My words fell on deaf ears, however. "No, No! Doctor!"
We saw the Doctor begin to regenerate, but then another green flash of energy struck him. This is when he would have died. Dead by my hand. Even the thought of that made me rush over to him. The spacesuit was heading back into the water.
I was beside him within seconds, and pulled out me life sign device. Not surprisingly, there were multiple life signs that were disappearing fast. They were vacating the machine, probably at the Doctor's order. I knew from my research that the body of a Time Lord was something special, and that often they were burned upon death so no one would violate them to find the secrets that their body held.
"River," Amy was trying to get me to tell her that the Doctor was okay. I wish I could tell her the truth, but I had promised the Doctor that I would not tell anyone that he lived. "River! River?" The look in my eye apparently gave her the heartbreaking answer it was supposed. And then I remembered being shot at as I went back into the lake. I was the only one to have a gun. So, I pulled out the gun that had killed me once before and began shooting my past self, knowing it would be doing nothing. It did help to pretend that it was a member of the Silence who had forced me to do such. None of them hit, obviously. "Of course not," I reminded myself. I couldn't kill myself; that would cause another paradox here.
I turned back around to see Amy holding her knees to her chest crying over her best friend's death. "River, he can't be dead. This isn't possible."
She was sobbing. I had only seen her cry a handful of times before. The most memorable was when Rory had died. It was not as bad now, but it was still bad. Trying to hold back my own tears, I sat across from Amy. "Whatever that was, it killed him in the middle of a regeneration cycle. His body was already dead. He didn't make it to the next one."
Part of me was just waiting for the Doctor's eyes to spring open and him yell something like 'Gotcha' but I knew that wouldn't happen.
Suddenly the mysterious old man came up behind us with a can of the petrol can. "I believe I can save you some time. That most certainly is the Doctor. And he is most certainly dead. He said you'd need this."
I couldn't help but wonder which Doctor had given him these instructions. But I knew what I needed to do.
"Gasoline?" Rory asked.
"A Time Lord's body is a miracle," I explained, "even a dead one. There are whole empires out there who'd rip this world apart for just one cell. We can't leave him here. Or anywhere."
Amy wasn't listening to us, still focusing on the Doctor. "Wake up. Come on, wake up, you stupid, bloody idiot." She hugged him and pleaded for an answer, "What do we do, Rory?"
Rory didn't answer right away, so I did. "We're his friends. We do what the Doctor's friends always do: as we're told," I told them as I picked up the gasoline.
"There's a boat," Rory pointed out. "If we're going to do this, let's do this properly."
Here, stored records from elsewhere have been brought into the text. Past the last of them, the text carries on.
import Mathlib
import HarnessLib
import Summits.NavierStokesRegularity.NavierStokesRegularity.Theorems.PoloidalWindowDoorPoloidalWindowRigidityZShockSlopeFunctionSourceLocal

/-!
# Crux K2 `PoloidalWindowRigidity` (stmt-NavierStokesRegularity-19708), line `z_shock` — the Aut column as a PASSIVE-SCALAR problem:
# `𝓛[v₂ − G(t,v₂)] = A(t, x₂)` on a space–time box around every slab point off `{∇ₕv₂ = 0}`

`--supports stmt-NavierStokesRegularity-19708 --as helper` (leafhand-ns-poloidalwindowdoor-3 g13, cell decomp-ns, 2026-08-31).  Def-free.
**No stub and no summit is closed by this file; Navier–Stokes regularity is NOT proved here (rung 0).**

Bridges B1–B3 (`…ZShockSlopeFunctionSpaceTime`, `…ZShockSlopeFunctionPressureLocal`, `…ZShockSlopeFunctionSourceLocal`) give, on the z_shock
Aut column near every slab point off `{∇ₕv₂ = 0}`, a `C^∞` slope antiderivative `G` with the (SF) constraint and the law `∇ₕ a = 0` for
the source `a = (1 − ∂_sG)f₂ − ∂ₜG + ∂_s²G‖∇v₂‖²` of the Clebsch weight `u = v₂ − G(t,v₂)` (`𝓛u = a`, K2-p2's `material_clebschWeight`,
`𝓛 = ∂ₜ + v·∇ − Δ`).  This file integrates `∇ₕ a = 0` along horizontal segments of a ball and packages the result in the format a prover of
the located residual B4 («height dependence of the source») wants:

* `clebschWeight_transport_of_class_autonomy` — class binders of `stub_zShockThickAut` + its local autonomy clause on an open nonempty `W₁`
  of the slab ⟹ for EVERY `t < 0`, `x` with `∇ₕv₂(t,x) ≠ 0`: a `C^∞` slope antiderivative `G : ℝ → ℝ → ℝ`, a SOURCE `A : ℝ → ℝ → ℝ` of
  TIME AND HEIGHT ONLY, and `r > 0` with the box `B = (t−r,t+r) × B(x,r)` inside the slab, such that on `B` the (SF) constraint
  `∂_z v_b = ∂_sG(s,v₂)∂_b v₂` holds and **`𝓛[v₂ − G(·,v₂)](s,y) = A(s, y₂)`** for every `(s,y) ∈ B`.

So the open content of the Aut column (hypothesis `hSF` of `…ZShockSFReduction`) reads: a poloidal Type-I ancient mild profile whose
Clebsch weight is, near a thick hyperbolic twisting window point, a passive scalar driven by a `(t, x₂)`-source — exclude it
(`…SlopeFunctionPassive` does so GLOBALLY when the source is height-FREE).  presearch: n/a (tree-internal packaging). [folklore]
-/

noncomputable section

-- the summit and its single sub-problem share the name (CONVENTIONS §1), as in every Theorems file
set_option linter.dupNamespace false

namespace Summit.NavierStokesRegularity.NavierStokesRegularity.Theorems.PoloidalWindowDoorPoloidalWindowRigidityZShockClebschTransport

open MeasureTheory Set Function Filter Topology TopologicalSpace Metric InnerProductSpace
open scoped RealInnerProductSpace InnerProductSpace Laplacian ContDiff
open Literature.Analysis Literature.Analysis.FluidPDE
open Summit.NavierStokesRegularity.NavierStokesRegularity.Theorems.LocalSineTubeDoorProfileAlignedWindowRigidityAncient
open Summit.NavierStokesRegularity.NavierStokesRegularity.Theorems.PoloidalWindowDoorPoloidalWindowRigidityWindow
open Summit.NavierStokesRegularity.NavierStokesRegularity.Theorems.PoloidalWindowDoorPoloidalWindowRigidityFlat
open Summit.NavierStokesRegularity.NavierStokesRegularity.Theorems.PoloidalWindowDoorPoloidalWindowRigidityVelocityGradientLaw
open Summit.NavierStokesRegularity.NavierStokesRegularity.Theorems.PoloidalWindowDoorPoloidalWindowRigiditySeparatedPressure
open Summit.NavierStokesRegularity.NavierStokesRegularity.Theorems.PoloidalWindowDoorPoloidalWindowRigidityMaterialLeibniz
open Summit.NavierStokesRegularity.NavierStokesRegularity.Theorems.PoloidalWindowDoorPoloidalWindowRigidityVerticalSourceGauge
open Summit.NavierStokesRegularity.NavierStokesRegularity.Theorems.PoloidalWindowDoorPoloidalWindowRigiditySlopeFunctionPressure
open Summit.NavierStokesRegularity.NavierStokesRegularity.Theorems.PoloidalWindowDoorPoloidalWindowRigiditySlopeFunctionSource
open Summit.NavierStokesRegularity.NavierStokesRegularity.Theorems.PoloidalWindowDoorPoloidalWindowRigidityZShockSlopeFunctionSourceLocal

variable {C : ℝ} {v : ℝ → EuclideanSpace ℝ (Fin 3) → EuclideanSpace ℝ (Fin 3)}

section Class

variable (hrate : HasTypeITimeDecay C v) (hcont : ContinuousOn (uncurry v) (Iio (0 : ℝ) ×ˢ univ))
  (hmild : ∀ s t : ℝ, s < t → t < 0 → ∀ x,
    v t x = UnboundedOperators.heatExtension (v s) (t - s) x - oseenDuhamel 1 s v v t x)
  (hdiv : ∀ t < 0, VectorCalculus.IsDivFree (v t))

include hrate hcont hmild hdiv

/-- **The source of the Clebsch weight is differentiable along the slice** (regularity bookkeeping, as inside K2-p2's
`horizFDeriv_clebschSource_eq_zero`): for `G ∈ C³(ℝ²)` and `t < 0`, the slice function
`y ↦ (1 − ∂_sG(t,v₂)) f₂ − ∂ₜG(t,v₂) + ∂_s²G(t,v₂) Σᵢ(∂ᵢv₂)²` is differentiable at every point. [folklore] -/
theorem differentiableAt_clebschSource {G : ℝ → ℝ → ℝ} (hG : ContDiff ℝ 3 (uncurry G)) {t : ℝ} (ht : t < 0)
    (x : EuclideanSpace ℝ (Fin 3)) :
    DifferentiableAt ℝ (fun y =>
      (1 - deriv (G t) (v t y 2)) * (timeDerivWithin (Iio 0) v t y + convect (v t) (v t) y - Δ (v t) y) 2
        - deriv (fun τ => G τ (v t y 2)) t
        + deriv (deriv (G t)) (v t y 2) * ∑ i : Fin 3, fderiv ℝ (v t) y (EuclideanSpace.single i 1) 2 ^ 2) x := by
  have hG2 : ContDiff ℝ 2 (uncurry G) := hG.of_le (by norm_cast)
  have hGd : ∀ p, DifferentiableAt ℝ (uncurry G) p := fun p => (hG2.differentiable (by norm_num)) p
  have hθ : ContDiff ℝ ∞ (fun y => v t y 2) := contDiff_vert_slice hrate hcont hmild hdiv ht
  have hθd : DifferentiableAt ℝ (fun y => v t y 2) x := (hθ.differentiable (by simp)) x
  have hGt3 : ContDiff ℝ 3 (G t) := hG.comp (contDiff_const.prodMk contDiff_id)
  have hG'2 : ContDiff ℝ 2 (deriv (G t)) := (contDiff_succ_iff_deriv.1 (hGt3 : ContDiff ℝ ((2 : ℕ∞) + 1 : ℕ∞) (G t))).2.2
  have hG''1 : ContDiff ℝ 1 (deriv (deriv (G t))) :=
    (contDiff_succ_iff_deriv.1 (hG'2 : ContDiff ℝ ((1 : ℕ∞) + 1 : ℕ∞) (deriv (G t)))).2.2
  have hR := differentiableAt_residual hrate hcont hmild hdiv ht x
  have hF2 : DifferentiableAt ℝ
      (fun y => (timeDerivWithin (Iio 0) v t y + convect (v t) (v t) y - Δ (v t) y) 2) x :=
    ((EuclideanSpace.proj (𝕜 := ℝ) (2 : Fin 3) : EuclideanSpace ℝ (Fin 3) →L[ℝ] ℝ).differentiableAt).comp x hR
  have hEntd : ∀ i : Fin 3, DifferentiableAt ℝ (fun y => fderiv ℝ (v t) y (EuclideanSpace.single i 1) 2) x :=
    fun i => ((contDiff_fderiv_coord hrate hcont hmild hdiv ht (EuclideanSpace.single i 1) 2).differentiable (by simp)) x
  have hQd : DifferentiableAt ℝ (fun y => ∑ i : Fin 3, fderiv ℝ (v t) y (EuclideanSpace.single i 1) 2 ^ 2) x :=
    DifferentiableAt.fun_sum fun i _ => (hEntd i).pow 2
  have hA1 : DifferentiableAt ℝ (fun y => deriv (G t) (v t y 2)) x :=
    ((hG'2.differentiable (by norm_num)) _).comp x hθd
  have hA2 : DifferentiableAt ℝ (fun y => deriv (deriv (G t)) (v t y 2)) x :=
    ((hG''1.differentiable (by norm_num)) _).comp x hθd
  obtain ⟨Gt, hGt⟩ : ∃ Gt : ℝ → ℝ, ∀ σ, Gt σ = deriv (fun τ => G τ σ) t := ⟨_, fun _ => rfl⟩
  have hGt_eq : Gt = fun σ => fderiv ℝ (uncurry G) (t, σ) (1, 0) :=
    funext fun σ => by rw [hGt]; exact (hasDerivAt_slices_of_uncurry (hGd (t, σ))).2.deriv
  have hGt2 : ContDiff ℝ 2 Gt := by
    rw [hGt_eq]
    exact ((hG.fderiv_right (m := 2) (by norm_cast)).clm_apply contDiff_const).comp
      (contDiff_const.prodMk contDiff_id)
  have hB : DifferentiableAt ℝ (fun y => deriv (fun τ => G τ (v t y 2)) t) x := by
    have e : (fun y => deriv (fun τ => G τ (v t y 2)) t) = fun y => Gt (v t y 2) := funext fun y => (hGt _).symm
    rw [e]
    exact ((hGt2.differentiable (by norm_num)) _).comp x hθd
  exact (((hA1.const_sub 1).mul hF2).sub hB).add (hA2.mul hQd)

/-- ★ **The Aut column as a passive-scalar problem.**  Class binders of `stub_zShockThickAut` (Type-I rate, continuity, Oseen identity,
divergence-free, poloidal) + the stub's LOCAL autonomy clause on an open nonempty `W₁` of the backward slab.  Then at EVERY `t < 0` and
EVERY `x` with `∇ₕv₂(t,x) ≠ 0` there are a jointly `C^∞` slope antiderivative `G : ℝ → ℝ → ℝ`, a source `A : ℝ → ℝ → ℝ` of TIME AND
HEIGHT ONLY and `r > 0` such that the box `(t−r,t+r) × B(x,r)` lies in the slab, carries the (SF) constraint `∂_z v_b = ∂_sG(s,v₂)∂_b v₂`
(both `b ≠ 2`), and on it the Clebsch weight `u = v₂ − G(·,v₂)` is a PASSIVE SCALAR:
`∂ₛu + v·∇u − Δu = A(s, y₂)` at every `(s, y)` of the box. [folklore] -/
theorem clebschWeight_transport_of_class_autonomy
    (hpol : ∀ s < 0, ∀ y, ⟪curl (v s) y, EuclideanSpace.single 2 1⟫_ℝ = 0)
    {W₁ : Set (ℝ × EuclideanSpace ℝ (Fin 3))} (hW₁ : IsOpen W₁) (hW₁s : W₁ ⊆ Set.Iio (0 : ℝ) ×ˢ Set.univ)
    (hW₁ne : W₁.Nonempty) {g : ℝ → ℝ → ℝ}
    (haut : ∀ z ∈ W₁, ∀ b : Fin 3, b ≠ 2 →
      fderiv ℝ (v z.1) z.2 (EuclideanSpace.single 2 1) b =
        g z.1 (v z.1 z.2 2) * fderiv ℝ (v z.1) z.2 (EuclideanSpace.single b 1) 2)
    {t : ℝ} (ht : t < 0) {x : EuclideanSpace ℝ (Fin 3)}
    (hx : fderiv ℝ (v t) x (EuclideanSpace.single 0 1) 2 ≠ 0 ∨ fderiv ℝ (v t) x (EuclideanSpace.single 1 1) 2 ≠ 0) :
    ∃ G : ℝ → ℝ → ℝ, ContDiff ℝ ∞ (uncurry G) ∧ ∃ A : ℝ → ℝ → ℝ, ∃ r > (0 : ℝ),
      Metric.ball t r ×ˢ Metric.ball x r ⊆ Set.Iio (0 : ℝ) ×ˢ Set.univ ∧
      (∀ z ∈ Metric.ball t r ×ˢ Metric.ball x r, ∀ b : Fin 3, b ≠ 2 →
        fderiv ℝ (v z.1) z.2 (EuclideanSpace.single 2 1) b =
          deriv (G z.1) (v z.1 z.2 2) * fderiv ℝ (v z.1) z.2 (EuclideanSpace.single b 1) 2) ∧
      ∀ z ∈ Metric.ball t r ×ˢ Metric.ball x r,
        deriv (fun s => v s z.2 2 - G s (v s z.2 2)) z.1
            + fderiv ℝ (fun y => v z.1 y 2 - G z.1 (v z.1 y 2)) z.2 (v z.1 z.2)
            - Δ (fun y => v z.1 y 2 - G z.1 (v z.1 y 2)) z.2 = A z.1 (z.2 2) := by
  obtain ⟨G, hGc, O, hOo, hxO, hOs, hslope, hsrc⟩ :=
    clebschSource_horizConst_of_class_autonomy hrate hcont hmild hdiv hpol hW₁ hW₁s hW₁ne haut ht hx
  have hG3 : ContDiff ℝ 3 (uncurry G) := hGc.of_le (by norm_cast)
  have hG2 : ContDiff ℝ 2 (uncurry G) := hGc.of_le (by norm_cast)
  -- an opaque name for the source
  obtain ⟨src, hsrcdef⟩ : ∃ src : ℝ → EuclideanSpace ℝ (Fin 3) → ℝ, ∀ s y, src s y =
      (1 - deriv (G s) (v s y 2)) * (timeDerivWithin (Iio 0) v s y + convect (v s) (v s) y - Δ (v s) y) 2
        - deriv (fun τ => G τ (v s y 2)) s
        + deriv (deriv (G s)) (v s y 2) * ∑ i : Fin 3, fderiv ℝ (v s) y (EuclideanSpace.single i 1) 2 ^ 2 :=
    ⟨_, fun _ _ => rfl⟩
  have hsrcfun : ∀ s, src s = fun y =>
      (1 - deriv (G s) (v s y 2)) * (timeDerivWithin (Iio 0) v s y + convect (v s) (v s) y - Δ (v s) y) 2
        - deriv (fun τ => G τ (v s y 2)) s
        + deriv (deriv (G s)) (v s y 2) * ∑ i : Fin 3, fderiv ℝ (v s) y (EuclideanSpace.single i 1) 2 ^ 2 :=
    fun s => funext (hsrcdef s)
  -- a product box inside `O`
  obtain ⟨r, hr, hball⟩ := Metric.isOpen_iff.1 hOo (t, x) hxO
  have hbox : Metric.ball t r ×ˢ Metric.ball x r ⊆ O := by
    rw [ball_prod_same]; exact hball
  -- on `O`: horizontal derivatives of the source vanish, and the source is differentiable
  have hhor : ∀ (s : ℝ) (p : EuclideanSpace ℝ (Fin 3)), (s, p) ∈ O → ∀ b : Fin 3, b ≠ 2 →
      fderiv ℝ (src s) p (EuclideanSpace.single b 1) = 0 := by
    intro s p hz b hb
    rw [hsrcfun s]
    exact hsrc (s, p) hz b hb
  have hsd : ∀ (s : ℝ) (p : EuclideanSpace ℝ (Fin 3)), (s, p) ∈ O → DifferentiableAt ℝ (src s) p := by
    intro s p hz
    rw [hsrcfun s]
    exact differentiableAt_clebschSource hrate hcont hmild hdiv hG3 (Set.mem_prod.1 (hOs hz)).1 p
  -- the source is constant along horizontal segments of the box
  set e₂ : EuclideanSpace ℝ (Fin 3) := EuclideanSpace.single 2 1 with he₂
  have hkey : ∀ s ∈ Metric.ball t r, ∀ y ∈ Metric.ball x r, src s y = src s (x + (y 2 - x 2) • e₂) := by
    intro s hs y hy
    set q : EuclideanSpace ℝ (Fin 3) := x + (y 2 - x 2) • e₂ with hq
    -- the foot point `q` lies in the ball
    have hqball : q ∈ Metric.ball x r := by
      rw [Metric.mem_ball, dist_eq_norm]
      have e1 : q - x = (y 2 - x 2) • e₂ := by rw [hq]; abel
      have hn : ‖q - x‖ = ‖y 2 - x 2‖ := by
        rw [e1, norm_smul]
        simp [he₂]
      rw [hn]
      have h2 : ‖(y - x) 2‖ ≤ ‖y - x‖ := PiLp.norm_apply_le (y - x) 2
      have h3 : (y - x) 2 = y 2 - x 2 := by simp
      rw [h3] at h2
      exact lt_of_le_of_lt h2 (by rwa [Metric.mem_ball, dist_eq_norm] at hy)
    -- the horizontal direction `d = y - q`
    set d : EuclideanSpace ℝ (Fin 3) := y - q with hd
    have hd2 : d 2 = 0 := by simp [hd, hq, he₂]
    have hdec : d = d 0 • EuclideanSpace.single 0 (1 : ℝ) + d 1 • EuclideanSpace.single 1 (1 : ℝ) := by
      ext i
      fin_cases i <;> simp [hd2]
    -- the segment from `q` to `y` stays in the ball, hence in `O` at time `s`
    have hseg : ∀ σ ∈ Icc (0 : ℝ) 1, q + σ • d ∈ Metric.ball x r := by
      intro σ hσ
      have h := (convex_ball x r).add_smul_sub_mem hqball hy hσ
      simpa [hd] using h
    have hderiv : ∀ σ ∈ Icc (0 : ℝ) 1, HasDerivAt (fun σ : ℝ => src s (q + σ • d)) 0 σ := by
      intro σ hσ
      have hO' : (s, q + σ • d) ∈ O := hbox (Set.mk_mem_prod hs (hseg σ hσ))
      have h1 : HasDerivAt (fun σ : ℝ => q + σ • d) d σ := by
        simpa using ((hasDerivAt_id σ).smul_const d).const_add q
      have h2 : HasDerivAt (fun σ : ℝ => src s (q + σ • d)) (fderiv ℝ (src s) (q + σ • d) d) σ :=
        (hsd s (q + σ • d) hO').hasFDerivAt.comp_hasDerivAt σ h1
      have hz : fderiv ℝ (src s) (q + σ • d) d = 0 := by
        have e := congrArg (fderiv ℝ (src s) (q + σ • d)) hdec
        rw [e, map_add, map_smul, map_smul, hhor s (q + σ • d) hO' 0 (by decide),
          hhor s (q + σ • d) hO' 1 (by decide), smul_zero, smul_zero, add_zero]
      rwa [hz] at h2
    have h := constant_of_has_deriv_right_zero (f := fun σ : ℝ => src s (q + σ • d)) (a := 0) (b := 1)
      (fun σ hσ => (hderiv σ hσ).continuousAt.continuousWithinAt)
      (fun σ hσ => (hderiv σ (Ico_subset_Icc_self hσ)).hasDerivWithinAt) 1 (right_mem_Icc.2 zero_le_one)
    have e1 : q + (1 : ℝ) • d = y := by rw [one_smul, hd]; abel
    have e0 : q + (0 : ℝ) • d = q := by rw [zero_smul, add_zero]
    rw [e1, e0] at h
    exact h
  -- ## package
  refine ⟨G, hGc, fun s ζ => src s (x + (ζ - x 2) • e₂), r, hr, hbox.trans hOs,
    fun z hz b hb => hslope z (hbox hz) b hb, fun z hz => ?_⟩
  obtain ⟨hz1, hz2⟩ := Set.mem_prod.1 hz
  have hs0 : z.1 < 0 := (Set.mem_prod.1 (hOs (hbox hz))).1
  rw [material_clebschWeight hrate hcont hmild hdiv hG2 hs0 z.2, ← hsrcdef z.1 z.2]
  exact hkey z.1 hz1 z.2 hz2

end Class

end Summit.NavierStokesRegularity.NavierStokesRegularity.Theorems.PoloidalWindowDoorPoloidalWindowRigidityZShockClebschTransport

end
The man and Rory moved the Doctor into the boat, and Rory was kind enough to be the one to set the Doctor on fire. I couldn't do it. Not even to the robot that had tried to torture me; not as long as it looked like him. We pushed the Doctor onto the lake and watched as what everyone thought was his body burn. I stayed behind everyone else, knowing it was my fault we were here in the first place, me, the Silence, and the Doctor. I hated seeing Amy and Rory so upset, but I didn't have a choice. I told him I would keep this secret and I would.
But the man in front of me was still a mystery. He had not said much, but seemed to be paying his respects to the Doctor.
Finally, I asked, "Who are you? Why did you come?"
"The same reason as you," he told me as he showed me a familiar blue envelope just like the one I had received. I pulled out mine as well. His had a 4 on it, while mine had a 2. These had come from a Doctor who knew who I was. The one who had just been shot. Did Amy and Rory have 1 and 3, or just one of them? And if they only had one number, who was the other person that was supposed to come?
"Dr. Song, Amy, Rory," Canton greeted us individually. "I'm Canton Everett Delaware the third. I won't be seeing again, but you'll be seeing me."
He walked away after replacing his hat, leaving all of us confused. As soon as he was gone, I turned to my parents. "Four."
"Sorry, what?" Rory asked.
"The Doctor numbered the envelopes," I explained. "What number was on yours?"
They looked at each other before Rory pulled it out of his pocket. There was a 3 on it, and that meant only 1 was missing.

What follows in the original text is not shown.